* **Work instructions**
Please write out, exactly as they appear, the line containing "exact Finset.prod_congr rfl" and every line after it to the end of the records, and nothing more.

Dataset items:
* * * * * * * * *

import Literature.MathematicalPhysics.QuantumFieldTheory.Balaban1983to89.B9SectCDiffDict
import Literature.MathematicalPhysics.QuantumFieldTheory.Balaban1983to89.B9SectCDiffFrame

/-!
# `Balaban1983to89.B9SectCDiffAssembly` — hypothesis (M) of THEOREM D from the typed conclusion of B9
Corollary 3.6 ALONG A POSITION MAP, the (3.48) dictionary for `C = (Q′G′²Q′*)⁻¹`, and the ASSEMBLER of
`EstHyp` from per-sequence parts (item (T1c)(c)(iv) of the cell brief `b2b-balaban-r1/g11/BRIEF-gen12.md`)

B9 = T. Bałaban, *Propagators for lattice gauge theories in a background field*, Commun. Math. Phys. **99**, 389–434
(1985) [Balaban1985BackgroundPropagators]; [4] = B6 = T. Bałaban, *Propagators and renormalization transformations
for lattice gauge theories. II*, Commun. Math. Phys. **96**, 223–250 (1984) [Balaban1984PropagatorsII].

CITATION HEADER (lean-in-tree rule 2026-08-18).  Cell `pub-balaban`, unit `b2b-balaban-r1-g12` (READER GROUP A,
lineage r1, gen 12), journal claim `SECTC-DIFF-ASSEMBLY`.  Source: doi:10.1007/bf01240355, held
`paper:balaban1985-cmp99-background-propagators`, journal page = PDF page + 388.  Renders READ AS IMAGES by this unit
(`run/shared/lean/pub/pub-balaban/b2b-balaban-ref1/pages/1985-cmp99-background-propagators/…-pNNN-x2.png`):
p. 398 [PDF 10] — Theorem 3.2 (3.48) *"|(Q′(U)G′²(U)Q′*(U))^{−1}(y, y′)| ≤ B₀(L^jη)^{−4}(L^{j′}η)^{−d}e^{−δ₀d(y,y′)},
y, y′ ∈ 𝔅 (y ∈ Λ_j, y′ ∈ Λ_{j′})"* and the two remarks after Theorem 3.1, *"the choice of derivatives ∇_U, ∇*_U is
conventional, we may always replace ∇_U by ∇*_U, and vice versa, in arbitrary place and combination"* and *"Using
Lemma 2.1 in [4] we may replace the factor (L^jη)^α by (L^jη)^β(L^{j′}η)^γ with β + γ = α, j, j′ are indices of
localizations"* (the printed licence for the scale TRANSFER of §1); p. 399 [PDF 11] — Theorem 3.3 *"with G′(U)
replaced by G(U) and λ replaced by a function J defined at bonds of the lattice T_η, or Ω₀, and with values in 𝔤"*;
p. 408 [PDF 20] — Corollary 3.6 *"then Theorems 3.1–3.3 hold for the operators G′(U), (Q′(U)G′²(U)Q′*(U))^{−1}, G(U)
constructed for the sequence {Ω′_j}"*; p. 414 [PDF 26] — *"They are of the order O(M⁻¹), or O(M⁻²), if considered
on a proper scale"*.  Tree inputs (by name): `B9.Geometry`, `B9.Backgrounds`, `B9.KernelFamily`, `B9.SiteKernel`,
`B9.Ineq342_346_347`, `B9.Thms31to33IneqAt` (b09 lineage); `B9SectCDiffEstimate.{BlkMaj, WDec, Frame, OpDec,
OpZon, EstHyp, EstHyp.core_diff_entry}`, `B9SectCDiffDict.{Realizes, kpow, maj342, blkMaj_of_ineq342}`,
`B9SectCDiffFrame.{geoFrame, profileW, geo_core_diff_entry}` (this lineage); `B6DomainChange.Profile`,
`B6DomainMajorant.zoneDepth`.  Cell rows: GAPS G-B9-05R residual (iv) (instantiation of `EstHyp`), this module's row
C-r1g12-1, the per-field instantiation census `b2b-balaban-r1/SectC-inst-census.md`.  Mathlib otherwise.  No
`HarnessLib` fact, no named-fact `Prop`; the only new predicates are HYPOTHESIS structures (`RealizesKer`, `MOne`,
`MTwo`, `LDat`); no `sorry`.  v1.1 (same unit): APPEND-ONLY `core_dE_entry_of_parts` (the E-twin of THEOREM D's
conclusion from the parts, for b09's (3.97) consumer) + the docstring of `opDec_DtG_of_trace` now quotes the PRINTED trace
identity (3.8) p. 392 [PDF 4] (render `…-p004-x2.png` read as an image): *"(D*A)(x) = Σ_{μ=1}^{d} η^{−1}(R(U(x, x − ηe_μ))
A(x − ηe_μ, x) − A(x, x + ηe_μ)) = Σ_{μ=1}^{d} (D*_μ A_μ)(x) = Σ_{μ=1}^{d} (DA_μ)(x, x − ηe_μ)"*; no v1 declaration changed.

## WHAT THIS MODULE DOES

THEOREM D (`…B9SectCDiffEstimate`) bounds the defect of two LOCAL multiscale propagator systems from hypotheses
(M) (sixteen one-sequence factors in classes `𝒟(0, k, c)`), (L), (P) over ONE frame `F` on a carrier `S` (for B9:
the global block lattice with the distance `d` of [4] (2.46), `…B9SectCDiffFrame.geoFrame`).  The two local
sequences `{Ω_n(□₁)}`, `{Ω_n(□₂)}` have their OWN block lattices `𝔅(□₁)`, `𝔅(□₂)` (the `g.Site` of two
`B9.Geometry`s), on which Corollary 3.6 gives Theorems 3.1–3.3 with the LOCAL distances `d_□`; they sit in `S` by
POSITION MAPS `p_c : 𝔅(□_c) → S` (the `p₁`, `p₂` of `EstHyp`).  `…B9SectCDiffDict.opDec_of_ineq342` treats only
`S = 𝔅(□)`, `p = id`, which cannot serve both sequences at once.  Here:
* §1 `opDec_mono` (the class is monotone in the constant) and `OpDec.lmul_local`: LEFT multiplication by a LOCAL
  operator (block majorant with row sums `≤ m` and block range `≤ r`) maps `𝒟(n, k, c)` to
  `𝒟(n, k, m·Λ·e^{(u+δ₀−nu)r}·c)` — one (2.60)-transfer of the scale weight plus the triangle inequality;
* §2 `opDec_of_ineq342_along`: (3.42) for a kernel family on `𝔅(□)` + a realization of `T` + a position map that
  PRESERVES THE SCALE (`F.sc (p y) = Lʲη`) and COMPARES DISTANCES AT THE FRAME'S RATE (`F.δ₀·F.ρ(p y, p y′) ≤
  δ₀·d_□(y, y′)`; `cmp_of_le`: e.g. `F.δ₀ ≤ δ₀` and `F.ρ ∘ p ≤ d_□`, the in-zone case `m = 1` of the cell's
  `B9SectCDistCompare` bond covers) ⇒ `T ∈ 𝒟(0, k_n, B₀)` with positions `p`;
* §3 `RealizesKer` + `opDec_of_ineq348_along`: the printed (3.48) bounds the KERNEL of `C` with respect to the
  block-lattice measure; the matrix of the action on functions carries the column weight `(L^{j′}η)^d`, which
  cancels the printed `(L^{j′}η)^{−d}` (reading of the cell XREAD b09-g9 N1) ⇒ `C ∈ 𝒟(0, −4, κB₁)`;
* §4 the bundles `MOne` (7 fields of sequence 1), `MTwo` (9 fields of sequence 2), `LDat` ((L): 7 zone fields, 3
  one-sided forms, 6 coefficient operators) and the ASSEMBLER `assemble : MOne c₁ → MTwo c₂ → LDat θ → (P) → EstHyp`
  with `c = max(1, c₁, c₂)`; `core_diff_entry_of_parts` = THEOREM D's conclusion from the parts (v1.1: and its E-twin
  `core_dE_entry_of_parts` for `E = Q′G′²Q′*` of (3.97), via `EstHyp.core_dE_entry`);
* §5 `MOne.of_thms31to33` / `MTwo.of_thms31to33`: the typed conclusion of Corollary 3.6 for ONE sequence at `U`
  (`B9.Thms31to33IneqAt d Gp GA Cinv A₀ δ₀ Bβ Bε Bεβ A₁ δ₁ U`) + realizations of `G′, ∂G′, G, ∇G` (entries 0, 1 of
  `Gp`, `GA`) and of `C` (`RealizesKer`) + the averaging operators in `𝒟(0, 0, c_Q)` (+ for sequence 2 the trace
  factorization `∂* = Tr·∇`, `opDec_DtG_of_trace`) ⇒ the bundle, with an explicit common constant;
* §6 `geo_core_diff_entry_of_parts`: the conclusion in the geometric frame (rate `(δ − 160α′δ₁)/2`, constant
  `22θ(max(1,c₁,c₂)·L⁸·K(8α′δ₁))¹⁵`, depths = distances to the cut zone).

## WHAT IS NOT CLAIMED (ABSOLUTE RULE)

Corollary 3.6 / Theorems 3.1–3.3 are NOT asserted: they enter as the hypothesis `B9.Thms31to33IneqAt …` per
sequence and configuration (their status is the cell's record on B9).  No concrete lattice operator is asserted to be
realized by a kernel family or a site kernel (`Realizes`, `RealizesKer` are hypotheses an instance proves from its
definitions), the position maps with scale preservation and distance comparison are hypotheses (the comparison of
`d_□` with `d` is the business of the cell's `B9SectCDistCompare`, not imported here), the (L) bundle and the
averaging-operator classes are hypotheses with their constructors in `…B9SectCDiffDict`, and `∂* = Tr·∇` is a
model identity supplied as the hypothesis `hTr`.  What remains hypothesised, field by field, is listed in the cell
record `b2b-balaban-r1/SectC-inst-census.md`.  Value = kernel-certified bookkeeping, NOT summit progress.
-/

namespace Literature.MathematicalPhysics.QuantumFieldTheory.Balaban1983to89.B9SectCDiffAssembly

open Finset Real
open B4Sect5Torus (IsPseudoDist)
open B6DomainChange (Profile IsDepth)
open B9SectCDiffEstimate
open B9SectCDiffDict

/-! ## §1 Closure: constant monotonicity and left multiplication by a LOCAL operator -/

section Closure

variable {S : Type*} {F : Frame S}
variable {u v w U V W : Type*} [Fintype u] [Fintype v] [Fintype U] [DecidableEq U] [DecidableEq V]
variable {bu : u → U} {bv : v → V} {bw : w → W} {pU : U → S} {pV : V → S} {pW : W → S}
import Literature.NumberTheory.ComplexMultiplication.EllipticUnits.ImaginaryQuadraticMainConjectureTorsionCoefficients
import Literature.NumberTheory.GaloisRepresentations.ContinuousShapiroLiftPairing
import Literature.NumberTheory.GaloisRepresentations.ContinuousShapiroOpenCoinducedRightAction
import HarnessLib

/-!
# The three ADJOINT PAIRS for the summed pairings of coinduced modules: trace ⊣ pull-back, right translation
# `R_c ⊣ R_{c⁻¹}`, and the level change `ζ ↦ ζ^p ⊣ a ↦ p·a` — the hypotheses `hadj` of clause (N_V) of the layer
# Poitou–Tate fact (Milne I §4 p. 65: naturality of the pairing)

Topic `Literature/NumberTheory/ComplexMultiplication/EllipticUnits` (grouping sub-namespace `JohnsonLeungKings2011.ClassGroupRow`).
Cell `bsd-print-cf2`, width seat `bsd-line-cf2c-w8` g8: the finite-sum identities that feed clause (N_V) of
`PoitouTateShaRestrictedLayers.exists_shaRestricted_pairing_coind_of_natural_at` (seat cf2c-w8 g7) for the three structure maps of
the ROW 1 socket (`pair_cores`, `pair_conj`, `pair_red` of `JohnsonLeungKings2011.LayerDuality`). THEOREMS ONLY; no definition, no
named fact, no instance, no `sorry`.

* `sum_pairing_coindFinRes_eq_sum_coindFinSum` — `Σ_{z ∈ G/N′} B(φ z, ψ(π z)) = Σ_{y ∈ G/N} B((Σ-fibre φ) y, ψ y)` (trace ⊣ pull-back);
* `sum_pairing_rTrans` — `Σ_y B(φ(y c), ψ y) = Σ_y B(φ y, ψ(y c⁻¹))` (`R_c ⊣ R_{c⁻¹}`);
* `muVal_sum` and `muVal_sum_muZModPairing_muPowMap` — `∏_y B_k(ζ_y^p, a_y) = ∏_y B_{k+1}(ζ_y, p·a_y)` in `K̄ˣ` (reduction ⊣ inclusion,
  termwise `muZModPairing_muPowMap`).

HONEST FRAMING: finite-sum bookkeeping; no duality, no main conjecture, no BSD is proved here; no summit statement is proved by this seat.

## References
* J. S. Milne, *Arithmetic Duality Theorems* (2006), I §4 p. 65 (naturality of the Poitou–Tate pairing), I §0. [MilneADT2006]
* J. Neukirch, A. Schmidt, K. Wingberg (2008), I §5 Prop. (1.5.3)(iv), I §6 (1.6.4). [NeukirchSchmidtWingberg2008]
* J.-P. Serre, *Local Fields* (1979), VII §5. [SerreLocalFields1979]
-/

noncomputable section

open scoped NumberField
open Field
open Literature.NumberTheory.GaloisRepresentations
open Literature.NumberTheory.GaloisRepresentations.DiscreteGaloisModule

namespace Literature.NumberTheory.ComplexMultiplication.EllipticUnits.JohnsonLeungKings2011.ClassGroupRow

/-! ## §1 Trace ⊣ pull-back -/

section Trace

variable {G : Type*} [Group G] {N N' : Subgroup G} (h : N' ≤ N) [Fintype (G ⧸ N)] [Fintype (G ⧸ N')]
  {M M' A : Type*} [AddCommGroup M] [AddCommGroup M'] [AddCommMonoid A] (B : M →+ M' →+ A)

/-- **Trace is adjoint to pull-back for the summed pairing**: for `φ : G ⧸ N′ → M`, `ψ : G ⧸ N → M′`,
`Σ_{z} B(φ z, ψ(π z)) = Σ_{y} B((Σ_{π z = y} φ z), ψ y)` (`π : G ⧸ N′ → G ⧸ N`; the fibre sum is the tree's `coindFinSum`, the
pull-back its `coindFinRes`). [cite: MilneADT2006, I §4 p. 65] [cite: NeukirchSchmidtWingberg2008, I §5 Prop. (1.5.3)(iv)] -/
theorem sum_pairing_coindFinRes_eq_sum_coindFinSum [DecidableEq (G ⧸ N)] (φ : G ⧸ N' → M) (ψ : G ⧸ N → M') :
    ∑ z : G ⧸ N', B (φ z) (ψ (Subgroup.quotientMapOfLE h z)) =
      ∑ y : G ⧸ N, B (∑ z : G ⧸ N', if Subgroup.quotientMapOfLE h z = y then φ z else 0) (ψ y) := by
  have hstep : ∀ y : G ⧸ N, B (∑ z : G ⧸ N', if Subgroup.quotientMapOfLE h z = y then φ z else 0) (ψ y) =
      ∑ z : G ⧸ N', if Subgroup.quotientMapOfLE h z = y then B (φ z) (ψ y) else 0 := fun y => by
    rw [map_sum, AddMonoidHom.finsetSum_apply]
    refine Finset.sum_congr rfl fun z _ => ?_
    split_ifs with hz
    · rfl
    · rw [map_zero, AddMonoidHom.zero_apply]
  simp_rw [hstep]
  rw [Finset.sum_comm]
  refine Finset.sum_congr rfl fun z _ => ?_
  rw [Finset.sum_ite_eq, if_pos (Finset.mem_univ _)]

end Trace

/-! ## §2 Right translation -/

section RTrans

variable {G : Type*} [Group G] {N : Subgroup G} [N.Normal] [Fintype (G ⧸ N)]
  {M M' A : Type*} [AddCommGroup M] [AddCommGroup M'] [AddCommMonoid A] (B : M →+ M' →+ A)

/-- **`R_c` is adjoint to `R_{c⁻¹}` for the summed pairing**: `Σ_y B(φ(y c), ψ y) = Σ_y B(φ y, ψ(y c⁻¹))` (reindex by `y ↦ y c`;
the tree's `coindOpenRTrans`, `(R_c φ)(y) = φ(y c)`). [cite: SerreLocalFields1979, VII §5] [cite: MilneADT2006, I §4 p. 65] -/
theorem sum_pairing_rTrans (c : G ⧸ N) (φ : G ⧸ N → M) (ψ : G ⧸ N → M') :
    ∑ y : G ⧸ N, B (φ (y * c)) (ψ y) = ∑ y : G ⧸ N, B (φ y) (ψ (y * c⁻¹)) := by
  refine Fintype.sum_equiv (Equiv.mulRight c) _ _ fun y => ?_
  rw [Equiv.coe_mulRight, mul_inv_cancel_right]

end RTrans

/-! ## §3 Reduction ⊣ inclusion, in `K̄ˣ` -/

section Red

variable (K : Type) [Field K] (p : ℕ) [Fact p.Prime] (k : ℕ)

omit [Fact p.Prime] in
/-- `muVal` of a finite sum is the product of the `muVal`s. [cite: MilneADT2006, I §0] -/
theorem muVal_sum {ι : Type*} (s : Finset ι) (n : ℕ) (f : ι → MuCarrier K n) :
    muVal K n (∑ i ∈ s, f i) = ∏ i ∈ s, muVal K n (f i) := by
  classical
  induction s using Finset.induction_on with
  | empty => rw [Finset.sum_empty, Finset.prod_empty, muVal_zero]
  | insert i s hi ih => rw [Finset.sum_insert hi, Finset.prod_insert hi, muVal_add, ih]

/-- **Reduction `ζ ↦ ζ^p` is adjoint to the inclusion `a ↦ p·a` for the summed pairings, in `K̄ˣ`**:
`Σ_y B_k(ζ_y^p, a_y)` and `Σ_y B_{k+1}(ζ_y, p·a_y)` have the same underlying unit (termwise `muZModPairing_muPowMap`).
[cite: MilneADT2006, I §4 p. 65] [cite: Kato2004Asterisque, §8.2 (p. 180)] -/
theorem muVal_sum_muZModPairing_muPowMap {ι : Type*} [Fintype ι] (ζ : ι → MuCarrier K (p ^ (k + 1))) (a : ι → ZMod (p ^ k)) :
    muVal K (p ^ k) (∑ y, muZModPairing K p k (muPowMap K (pow_dvd_pow p (Nat.le_succ k)) (ζ y)) (a y)) =
      muVal K (p ^ (k + 1)) (∑ y, muZModPairing K p (k + 1) (ζ y) (zmodIncl p k (a y))) := by
  rw [muVal_sum, muVal_sum]
  exact Finset.prod_congr rfl fun y _ => muZModPairing_muPowMap K p k (ζ y) (a y)

end Red

end Literature.NumberTheory.ComplexMultiplication.EllipticUnits.JohnsonLeungKings2011.ClassGroupRow

end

* * * * * * * * *

* **Result for this exercise**
  exact Finset.prod_congr rfl fun y _ => muZModPairing_muPowMap K p k (ζ y) (a y)

end Red

end Literature.NumberTheory.ComplexMultiplication.EllipticUnits.JohnsonLeungKings2011.ClassGroupRow

end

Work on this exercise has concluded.